Seattle City Council passes JumpStart tax on high salaries paid by big business - remarkEon
https://www.seattletimes.com/seattle-news/politics/seattle-city-council-passes-new-jumpstart-tax-on-high-salaries-paid-by-big-businesses/
======
loeg
This is sort of a municipal income tax with a zero percent bracket up to $150k
(per individual); the analogy breaks down in that spousal income isn't
considered at all, and the tax rate on employee income is scaled by +0-0.7%
depending on the size of the business' payroll, which is a bit odd. This
complicated machination is likely intended to work around Washington state
law, which forbids income taxes broadly.

Smaller businesses (under $7m payroll) are exempted. Additionally, some
employers of highly compensated workers (i.e., Doctors) are exempted.

The brackets are:

$7-100 million payroll: 0.7% $150-400k; 1.7% 400k+.
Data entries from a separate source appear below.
import Summits.BirchSwinnertonDyer.BirchSwinnertonDyer.Theorems.PrintCf2SplitBadTwoRestrictedControlOfPTFactsFactorValues
import Summits.BirchSwinnertonDyer.BirchSwinnertonDyer.Theorems.PrintCf2SplitBadTwoLocalCyclicOfFrame
import HarnessLib

/-!
# Crux `PrintCf2.SplitBadTwoRankOneOfFacts` (stmt-BirchSwinnertonDyer-20368), road α v10.3 — S3c assembly, FOURTEENTH CUT: (T-loc-cl) DISCHARGED
# `stub_restrictedControl_two` ⟸ [three Poitou–Tate/cd named facts] ∧ (F1) ∧ (F3) ∧ (H2)

Cell `bsd-print-cf2`, LEAD seat `bsd-line-cf2-p1` g12 (prover-bsd-line-cf2-p1-g12-0); `--supports stmt-BirchSwinnertonDyer-20368` (helper, Theses-free).
HONEST FRAMING: proves the registered statement of S3c from DISPLAYED HYPOTHESES, three of which are the tree's NAMED (unproved, published) facts
`poitouTate_sha_tateDual` [Harari 2020 Thm. 17.13], `poitouTate_selmerStructure_duality` [Milne ADT I.4.10] and `fieldCdLE_two_of_numberField`
[Serre, Galois Cohomology II §4.4 Prop. 13]; BSD is not proved by any of this; no summit statement is proved by this seat. No definition, no `sorry`.

WHAT CHANGED AGAINST CUT 13 (`restrictedControl_two_of_ptFacts_factor_values`, p674799). The local cyclicity (T-loc-cl) at `v` is a THEOREM for every
elliptic curve over an imaginary quadratic field at a split dyadic place: -w3 g9's `LocalTrichotomy.classical_local_cyclic` (p677078), packaged on the frames
as `CMPrimes.hcl_holds` (p677409) with exactly the displayed text. So S3c ⟸ hPT ∧ hPTs ∧ hcd ∧ **(F1)** `v₂ #(Q_M ⊓ ker loc_v̄) = ℓ + e₁([d]₂)` [-w6 g3:
pieces (A)(B)(C) landed, (D)(E) in flight] ∧ **(F3)** `v₂ #loc_v(𝔖_{v̄}(K,W*)) = ℓ + e₃([d]₂)` [-w5 g3 (P1) + -w4 g9 (P2)(U) landed + (P3′); LEAD memo
F3-PT-ANALYSIS-g12.md: expected `e₃ ≡ 0`] ∧ **(H2)** `loc_v̄(𝔖_v ⊓ L_M) ⊆ loc_v̄(Q_M)` [-w7 g3]. DISCHARGE AGAINST THIS CUT.
presearch: not applicable (assembly of tree theorems). beyond-print theorem: no.

References: [Agboola2007] §3 Prop. 3.2, §5, §6 Prop. 6.10–6.11, Prop. 8.1; [GreenbergLNM1716] §3 Lemmas 3.1–3.3, §4 Lemma 4.2; [Harari2020] Thm. 17.13;
[MilneADT2006] I Thm. 4.10; [SerreGaloisCohomology1997] II §4.4 Prop. 13.
-/

noncomputable section

open scoped Classical

set_option linter.dupNamespace false
set_option autoImplicit false

open NumberField IsDedekindDomain Field WeierstrassCurve
open Literature.NumberTheory.EllipticCurves Literature.NumberTheory.EllipticCurves.GreenbergSelmer
open Literature.NumberTheory.EllipticCurves.Agboola2007
open Literature.NumberTheory.EllipticCurves.IwasawaAlgebra
open Literature.NumberTheory.EllipticCurves.IwasawaDual
open Literature.NumberTheory.EllipticCurves.ResKernel
open Literature.NumberTheory.GaloisRepresentations
open Literature.NumberTheory.GaloisCohomology
open Literature.NumberTheory.EllipticCurves.Castella2018.AcSelmer
open Summit.BirchSwinnertonDyer.BirchSwinnertonDyer.Theorems.PrintCf2.AdditiveAtSeven
open Summit.BirchSwinnertonDyer.BirchSwinnertonDyer.Theorems.GoldfeldGoodTwists

namespace Summit.BirchSwinnertonDyer.BirchSwinnertonDyer.Theorems.PrintCf2.RestrictedSelmerPair

/-- **S3c `stub_restrictedControl_two` — FOURTEENTH CUT: ⟸ `poitouTate_sha_tateDual` ∧ `poitouTate_selmerStructure_duality` ∧ `fieldCdLE_two_of_numberField`
∧ (F1) ∧ (F3) ∧ (H2)**: cut 13 with `hcl := CMPrimes.hcl_holds` (-w3 g9). CONDITIONAL on the displayed hypotheses (three named Literature facts).
[cite: Agboola2007, §3 Prop. 3.2, §6 Prop. 6.10–6.11, §8 Prop. 8.1] [cite: GreenbergLNM1716, §3 Lemmas 3.1–3.3, §4 Lemma 4.2] [cite: MilneADT2006, I Thm. 4.10] -/
theorem restrictedControl_two_of_ptFacts_F1_F3_H2
    (hPT : ∀ (K : Type) [Field K] [NumberField K], poitouTate_sha_tateDual K)
    (hPTs : ∀ (K : Type) [Field K] [NumberField K], poitouTate_selmerStructure_duality K)
    (hcd : fieldCdLE_two_of_numberField)
    (hF1 : ∃ e₁ : ℤ → ℤ → ℤ, ∀ (d : ℤ), d ≠ 0 → Squarefree d → d % 4 ≠ 1 →
      ∀ (W : WeierstrassCurve ℚ) [W.IsElliptic] [W.IsGloballyMinimal] (C : WeierstrassCurve.VariableChange ℚ),
        C • W = cm7.quadraticTwist (d : ℚ) → W.analyticRank = 1 →
      ∀ (K : Type) [Field K] [NumberField K], IsImaginaryQuadratic K →
      ∀ (v vbar : HeightOneSpectrum (𝓞 K)),
        ((2 : ℕ) : 𝓞 K) ∈ v.asIdeal → ((2 : ℕ) : 𝓞 K) ∈ vbar.asIdeal → vbar ≠ v →
      ∀ (π : (W.baseChange K).endRing), (π : AddMonoid.End (W.baseChange K).geomPoints) * π = π - 2 →
      ∀ (r : ℤ_[2]), r * r = r - 2 →
        (∀ τ ∈ GreenbergSelmer.inertia v, ∀ x : ↥((W.baseChange K).endEigenPrimaryTorsion 2 π r), τ • x = x ∨ τ • x = -x) →
      ∀ (P : W.toAffine.Point) (c₀ : ℕ) (ℓ : ℤ),
        ¬ IsOfFinAddOrder P →
        (∀ R : W.toAffine.Point, ∃ (k : ℤ) (T : W.toAffine.Point), IsOfFinAddOrder T ∧ R = k • P + T) →
        c₀ ≠ 0 → (W.baseChange ℚ_[2]).IsInReductionKernel (c₀ • W.toPadicPoint 2 P) →
        ‖(W.baseChange ℚ_[2]).padicLogPoint (c₀ • W.toPadicPoint 2 P) / (c₀ : ℚ_[2])‖ = (2 : ℝ) ^ (-ℓ) →
      Finite (restrictedSelmerBase ↥((W.baseChange K).endEigenPrimaryTorsion 2 π r) 2 vbar) →
        (padicValNat 2 (Nat.card ↥(((((W.baseChange K).kummerMapPInfty 2 (W.baseChange K).zsmul_geomPoints_surjective_holds).range).map
            (resSubgroup ⊤ ((W.baseChange K).geomPrimaryTorsion 2))).comap
          (resH1Hom (ContinuousMonoidHom.id _) ((W.baseChange K).endEigenPrimaryTorsion 2 π r).subtype (fun _ _ ↦ rfl)) ⊓
          (resOfLe ↥((W.baseChange K).endEigenPrimaryTorsion 2 π r) (inf_le_left : ⊤ ⊓ decomp vbar ≤ ⊤)).ker)) : ℤ) = ℓ + e₁ (d % 2) ((d / (2 - d % 2)) % 8))
    (hF3 : ∃ e₃ : ℤ → ℤ → ℤ, ∀ (d : ℤ), d ≠ 0 → Squarefree d → d % 4 ≠ 1 →
      ∀ (W : WeierstrassCurve ℚ) [W.IsElliptic] [W.IsGloballyMinimal] (C : WeierstrassCurve.VariableChange ℚ),
        C • W = cm7.quadraticTwist (d : ℚ) → W.analyticRank = 1 →
      ∀ (K : Type) [Field K] [NumberField K], IsImaginaryQuadratic K →
      ∀ (v vbar : HeightOneSpectrum (𝓞 K)),
        ((2 : ℕ) : 𝓞 K) ∈ v.asIdeal → ((2 : ℕ) : 𝓞 K) ∈ vbar.asIdeal → vbar ≠ v →
      ∀ (π : (W.baseChange K).endRing), (π : AddMonoid.End (W.baseChange K).geomPoints) * π = π - 2 →
      ∀ (r : ℤ_[2]), r * r = r - 2 →
        (∀ τ ∈ GreenbergSelmer.inertia v, ∀ x : ↥((W.baseChange K).endEigenPrimaryTorsion 2 π r), τ • x = x ∨ τ • x = -x) →
      ∀ (P : W.toAffine.Point) (c₀ : ℕ) (ℓ : ℤ),
        ¬ IsOfFinAddOrder P →
        (∀ R : W.toAffine.Point, ∃ (k : ℤ) (T : W.toAffine.Point), IsOfFinAddOrder T ∧ R = k • P + T) →
        c₀ ≠ 0 → (W.baseChange ℚ_[2]).IsInReductionKernel (c₀ • W.toPadicPoint 2 P) →
        ‖(W.baseChange ℚ_[2]).padicLogPoint (c₀ • W.toPadicPoint 2 P) / (c₀ : ℚ_[2])‖ = (2 : ℝ) ^ (-ℓ) →
      Finite (restrictedSelmerBase ↥((W.baseChange K).endEigenPrimaryTorsion 2 π r) 2 vbar) →
        (padicValNat 2 (Nat.card ((resOfLe ↥((W.baseChange K).endEigenPrimaryTorsion 2 π r) (inf_le_left : ⊤ ⊓ decomp v ≤ ⊤)).comp
          (restrictedSelmerBase ↥((W.baseChange K).endEigenPrimaryTorsion 2 π r) 2 vbar).subtype).range) : ℤ) = ℓ + e₃ (d % 2) ((d / (2 - d % 2)) % 8))
    (hH2 : ∀ (d : ℤ), d ≠ 0 → Squarefree d → d % 4 ≠ 1 →
      ∀ (W : WeierstrassCurve ℚ) [W.IsElliptic] [W.IsGloballyMinimal] (C : WeierstrassCurve.VariableChange ℚ),
        C • W = cm7.quadraticTwist (d : ℚ) → W.analyticRank = 1 →
      ∀ (K : Type) [Field K] [NumberField K], IsImaginaryQuadratic K →
      ∀ (v vbar : HeightOneSpectrum (𝓞 K)),
        ((2 : ℕ) : 𝓞 K) ∈ v.asIdeal → ((2 : ℕ) : 𝓞 K) ∈ vbar.asIdeal → vbar ≠ v →
      ∀ (π : (W.baseChange K).endRing), (π : AddMonoid.End (W.baseChange K).geomPoints) * π = π - 2 →
      ∀ (r : ℤ_[2]), r * r = r - 2 →
        (∀ τ ∈ GreenbergSelmer.inertia v, ∀ x : ↥((W.baseChange K).endEigenPrimaryTorsion 2 π r), τ • x = x ∨ τ • x = -x) →
      ∀ (P : W.toAffine.Point) (c₀ : ℕ) (ℓ : ℤ),
        ¬ IsOfFinAddOrder P →
        (∀ R : W.toAffine.Point, ∃ (k : ℤ) (T : W.toAffine.Point), IsOfFinAddOrder T ∧ R = k • P + T) →
        c₀ ≠ 0 → (W.baseChange ℚ_[2]).IsInReductionKernel (c₀ • W.toPadicPoint 2 P) →
        ‖(W.baseChange ℚ_[2]).padicLogPoint (c₀ • W.toPadicPoint 2 P) / (c₀ : ℚ_[2])‖ = (2 : ℝ) ^ (-ℓ) →
      Finite (restrictedSelmerBase ↥((W.baseChange K).endEigenPrimaryTorsion 2 π r) 2 vbar) →
        (restrictedSelmerBase ↥((W.baseChange K).endEigenPrimaryTorsion 2 π r) 2 v ⊓
            (((W.baseChange K).localKerOver 2 ⊤ (vbar.adicCompletion K)).comap
          (resH1Hom (ContinuousMonoidHom.id _) ((W.baseChange K).endEigenPrimaryTorsion 2 π r).subtype (fun _ _ ↦ rfl)))).map
            (resOfLe ↥((W.baseChange K).endEigenPrimaryTorsion 2 π r) (inf_le_left : ⊤ ⊓ decomp vbar ≤ ⊤)) ≤
          (((((W.baseChange K).kummerMapPInfty 2 (W.baseChange K).zsmul_geomPoints_surjective_holds).range).map
            (resSubgroup ⊤ ((W.baseChange K).geomPrimaryTorsion 2))).comap
          (resH1Hom (ContinuousMonoidHom.id _) ((W.baseChange K).endEigenPrimaryTorsion 2 π r).subtype (fun _ _ ↦ rfl))).map
            (resOfLe ↥((W.baseChange K).endEigenPrimaryTorsion 2 π r) (inf_le_left : ⊤ ⊓ decomp vbar ≤ ⊤))) :
    -- CONCLUSION: S3c `stub_restrictedControl_two`, v9 = v10.3 VERBATIM
    ∃ eC : ℤ → ℤ → ℤ,
    ∀ (d : ℤ), d ≠ 0 → Squarefree d → d % 4 ≠ 1 →
    ∀ (W : WeierstrassCurve ℚ) [W.IsElliptic] [W.IsGloballyMinimal] (C : VariableChange ℚ),
      C • W = cm7.quadraticTwist (d : ℚ) → W.analyticRank = 1 →
    ∀ (K : Type) [Field K] [NumberField K], IsImaginaryQuadratic K →
    ∀ (v vbar : HeightOneSpectrum (𝓞 K)),
      ((2 : ℕ) : 𝓞 K) ∈ v.asIdeal → ((2 : ℕ) : 𝓞 K) ∈ vbar.asIdeal → vbar ≠ v →
    ∀ (π : (W.baseChange K).endRing), (π : AddMonoid.End (W.baseChange K).geomPoints) * π = π - 2 →
    ∀ (r : ℤ_[2]), r * r = r - 2 →
      (∀ τ ∈ GreenbergSelmer.inertia v, ∀ x : ↥((W.baseChange K).endEigenPrimaryTorsion 2 π r), τ • x = x ∨ τ • x = -x) →
    ∀ (κ' : ZpExtension K 2), κ'.IsUnramifiedOutside vbar → ∀ (γ' : absoluteGaloisGroup K), κ'.IsTopGenerator γ' →
    ∀ (D : Agboola2007.RestrictedDualData κ' ↥((W.baseChange K).endEigenPrimaryTorsion 2 π r) vbar γ') (n : ℕ),
      Module.Finite (IwasawaAlgebra 2) D.X → D.HasCharValuationAt n →
    ∀ (P : W.toAffine.Point) (c₀ : ℕ) (ℓ : ℤ),
      ¬ IsOfFinAddOrder P →
      (∀ R : W.toAffine.Point, ∃ (k : ℤ) (T : W.toAffine.Point), IsOfFinAddOrder T ∧ R = k • P + T) →
      c₀ ≠ 0 → (W.baseChange ℚ_[2]).IsInReductionKernel (c₀ • W.toPadicPoint 2 P) →
      ‖(W.baseChange ℚ_[2]).padicLogPoint (c₀ • W.toPadicPoint 2 P) / (c₀ : ℚ_[2])‖ = (2 : ℝ) ^ (-ℓ) →
      (n : ℤ) = ((padicValNat 2 (Nat.card (AddCommGroup.primaryComponent W.sha 2)) : ℤ)
            + (padicValNat 2 W.tamagawaProduct : ℤ)
            - 2 * (padicValNat 2 W.torsionOrder : ℤ) + 2 * ℓ) + eC (d % 2) ((d / (2 - d % 2)) % 8) := by
  haveI : Fact (Nat.Prime 2) := ⟨Nat.prime_two⟩
  exact restrictedControl_two_of_ptFacts_factor_values hPT hPTs hcd hF1 hF3 hH2 CMPrimes.hcl_holds

end Summit.BirchSwinnertonDyer.BirchSwinnertonDyer.Theorems.PrintCf2.RestrictedSelmerPair

end
import Mathlib
import Summits.ValiantsHypothesis.ValiantsHypothesis.Theses.LiouvilleSarnak
import Summits.ValiantsHypothesis.ValiantsHypothesis.Theorems.LiouvilleSarnakLiouvilleCutRankFourStubGoodWindow
import Summits.ValiantsHypothesis.ValiantsHypothesis.Theorems.LiouvilleSarnakLiouvilleCutRankFourStubWindowRank

/-!
# Crux `LiouvilleSarnak.LiouvilleCutRankFour` (stmt-ValiantsHypothesis-21039) — line `window_certificate`

Skeleton line (crux-plan, planner `val-width-lines-2`, 2026-08-27; reshaped by the lead prover
`val-width-21039-p1` g2: the two stub statements are now DEFINITION-FREE — the former local
abbreviations `windowCode π s hs` and `goodCodes` are written out — so that def-free `Theorems/`
files can carry the registered signatures verbatim; the statements are definitionally the planner's).
**LINE CLOSED (2026-08-28): both stubs LANDED** — `stub_goodWindow` = p587755
`Theorems/LiouvilleSarnakLiouvilleCutRankFourStubGoodWindow.lean`, `stub_windowRank` = p587753
`Theorems/LiouvilleSarnakLiouvilleCutRankFourStubWindowRank.lean` (namespace
`…Theorems.LiouvilleSarnakCutRankFour.WindowCertificate`); this skeleton is now `sorry`-free and
`LiouvilleCutRankFour_of` is a second kernel-checked proof of the crux along the line.
The crux: for all large `n` and EVERY balanced cut `π` of the `2n` bit positions into `n` row bits and
`n` column bits, the `2^n × 2^n` matrix `M_π(r, c) = λ(N_π(r,c) + 1)` (`λ` = Liouville, `N_π(r,c)` the
number whose bits are read off `r`/`c` through `π`) has rank `≥ 4`.  The crux itself is PROVED
(`Theorems/LiouvilleSarnakCutRankFour.lean`, val-width-21039-p1 g0, 2026-08-27, `n₀ = 3`); this line cuts
the same argument into its two lemmas:

* `stub_goodWindow` (combinatorics of words, S): every balanced cut with `n ≥ 3` has five consecutive
  positions `s, …, s+4` whose row/column word is GOOD — one of the 18 words with two or three row letters
  other than `RCCRC`, `CRRCR`; as a code (bit `k` set iff position `s+k` is a row bit): one of
  `{3, 5, 6, 7, 10, 11, 12, 13, 14, 17, 18, 19, 20, 21, 24, 25, 26, 28}`.  True for all `n ≥ 3`: if no
  window is good, a six-letter step fact forces every window from position `1` on to have `≤ 1` or
  `≥ 4` row letters, the two regimes do not mix (counts move by `≤ 1`), and a sharp block count gives
  `< n` letters of one kind.
* `stub_windowRank` (embedding + certificates, M): at a good window, set every bit BELOW the window to
  `1` and every bit ABOVE it to `0`; then `N + 1 = 2^s (K + 1)` with `K < 32` read off the window, so by
  complete multiplicativity (`Theorems.LiouvilleSarnakAligned.liouville_two_pow_mul`:
  `λ(2^s x) = (-1)^s λ(x)`) a `4 × 4` submatrix is `± (λ(K(r,c) + 1))`, an explicit sign matrix on
  `λ|[1,32]` of determinant `±8` (`decide`), and `Matrix.rank_submatrix_le` gives rank `≥ 4`.
* `LiouvilleCutRankFour_of`: composition (kernel-checked, trivial).
-/

set_option linter.dupNamespace false

namespace Summit.ValiantsHypothesis.ValiantsHypothesis.Cruxes.LiouvilleCutRankFour.WindowCertificate

open Summit.ValiantsHypothesis.ValiantsHypothesis.Theses.LiouvilleSarnak

/-- Codes of the 18 GOOD five-letter row/column words (bit `k` of the code is set iff window position `s + k`
is a ROW bit): all words with two or three row letters except `RCCRC` (code 9) and `CRRCR` (code 22).
(Documentation of the encoding; the stubs below spell this set out literally.) -/
def goodCodes : Finset ℕ := {3, 5, 6, 7, 10, 11, 12, 13, 14, 17, 18, 19, 20, 21, 24, 25, 26, 28}

/-- The row/column word of the window `s, …, s+4` of a cut `π`, as a code `< 32`.
(Documentation of the encoding; the stubs below spell this term out literally.) -/
def windowCode {n : ℕ} (π : Fin n ⊕ Fin n ≃ Fin (2 * n)) (s : ℕ) (hs : s + 5 ≤ 2 * n) : ℕ :=
  Nat.ofBits fun k : Fin 5 => (π.symm ⟨s + k, by omega⟩).isLeft

/-- **Stub 1 (LANDED p587755) — a good window exists.**  For `n ≥ 3`, every balanced cut has five
consecutive bit positions whose row/column word is good (statement = `windowCode π s hs ∈ goodCodes`,
written out). [folklore] -/
theorem stub_goodWindow :
    ∀ n : ℕ, 3 ≤ n → ∀ π : Fin n ⊕ Fin n ≃ Fin (2 * n),
      ∃ (s : ℕ) (hs : s + 5 ≤ 2 * n),
        (Nat.ofBits fun k : Fin 5 => (π.symm ⟨s + k, by omega⟩).isLeft) ∈
          ({3, 5, 6, 7, 10, 11, 12, 13, 14, 17, 18, 19, 20, 21, 24, 25, 26, 28} : Finset ℕ) :=
  Summit.ValiantsHypothesis.ValiantsHypothesis.Theorems.LiouvilleSarnakCutRankFour.WindowCertificate.stub_goodWindow

/-- **Stub 2 (LANDED p587753) — a good window carries a nonsingular `4 × 4` minor.**  Bits below the
window are set to `1`, above to `0`; two row and two column positions inside the window vary;
`N + 1 = 2^s (K + 1)`, `λ(2^s x) = (-1)^s λ(x)` (`liouville_two_pow_mul`), and the resulting sign matrix
`(λ(K(r,c)+1))_{r,c}` on `λ|[1,32]` has determinant `±8` (hypothesis = `windowCode π s hs ∈ goodCodes`,
written out). [cite: Coons2011, Theorem 1.5] -/
theorem stub_windowRank :
    ∀ n : ℕ, 3 ≤ n → ∀ π : Fin n ⊕ Fin n ≃ Fin (2 * n), ∀ (s : ℕ) (hs : s + 5 ≤ 2 * n),
      (Nat.ofBits fun k : Fin 5 => (π.symm ⟨s + k, by omega⟩).isLeft) ∈
        ({3, 5, 6, 7, 10, 11, 12, 13, 14, 17, 18, 19, 20, 21, 24, 25, 26, 28} : Finset ℕ) →
      4 ≤ (Matrix.of fun r c : Fin n → Bool =>
        (((ArithmeticFunction.liouville
          (Nat.ofBits (fun j : Fin (2 * n) => Sum.elim r c (π.symm j)) + 1) : ℤ) : ℂ))).rank :=
  Summit.ValiantsHypothesis.ValiantsHypothesis.Theorems.LiouvilleSarnakCutRankFour.WindowCertificate.stub_windowRank

/-- **Composition (kernel-checked).** [folklore] -/
theorem LiouvilleCutRankFour_of : LiouvilleCutRankFour := by
  refine ⟨3, fun n hn π => ?_⟩
  obtain ⟨s, hs, hgood⟩ := stub_goodWindow n hn π
  exact stub_windowRank n hn π s hs hgood

end Summit.ValiantsHypothesis.ValiantsHypothesis.Cruxes.LiouvilleCutRankFour.WindowCertificate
$100-$1 billion payroll: 0.7% $150-400k; 1.9% 400k+.

And >$1 billion payroll: 1.4% $150-400k, 2.4% 400k+. (That's got to be
targeted at just Amazon, I think? 5000 heads x $200k gets you to $1B, and 5k
is like half the SWEs in Seattle.)

I don't yet know if those brackets are set to track inflation at all. It's
unclear to me if a company could simply form a bunch of subsidiary LLCs to pay
smaller lots of employees to get a lower tax rate.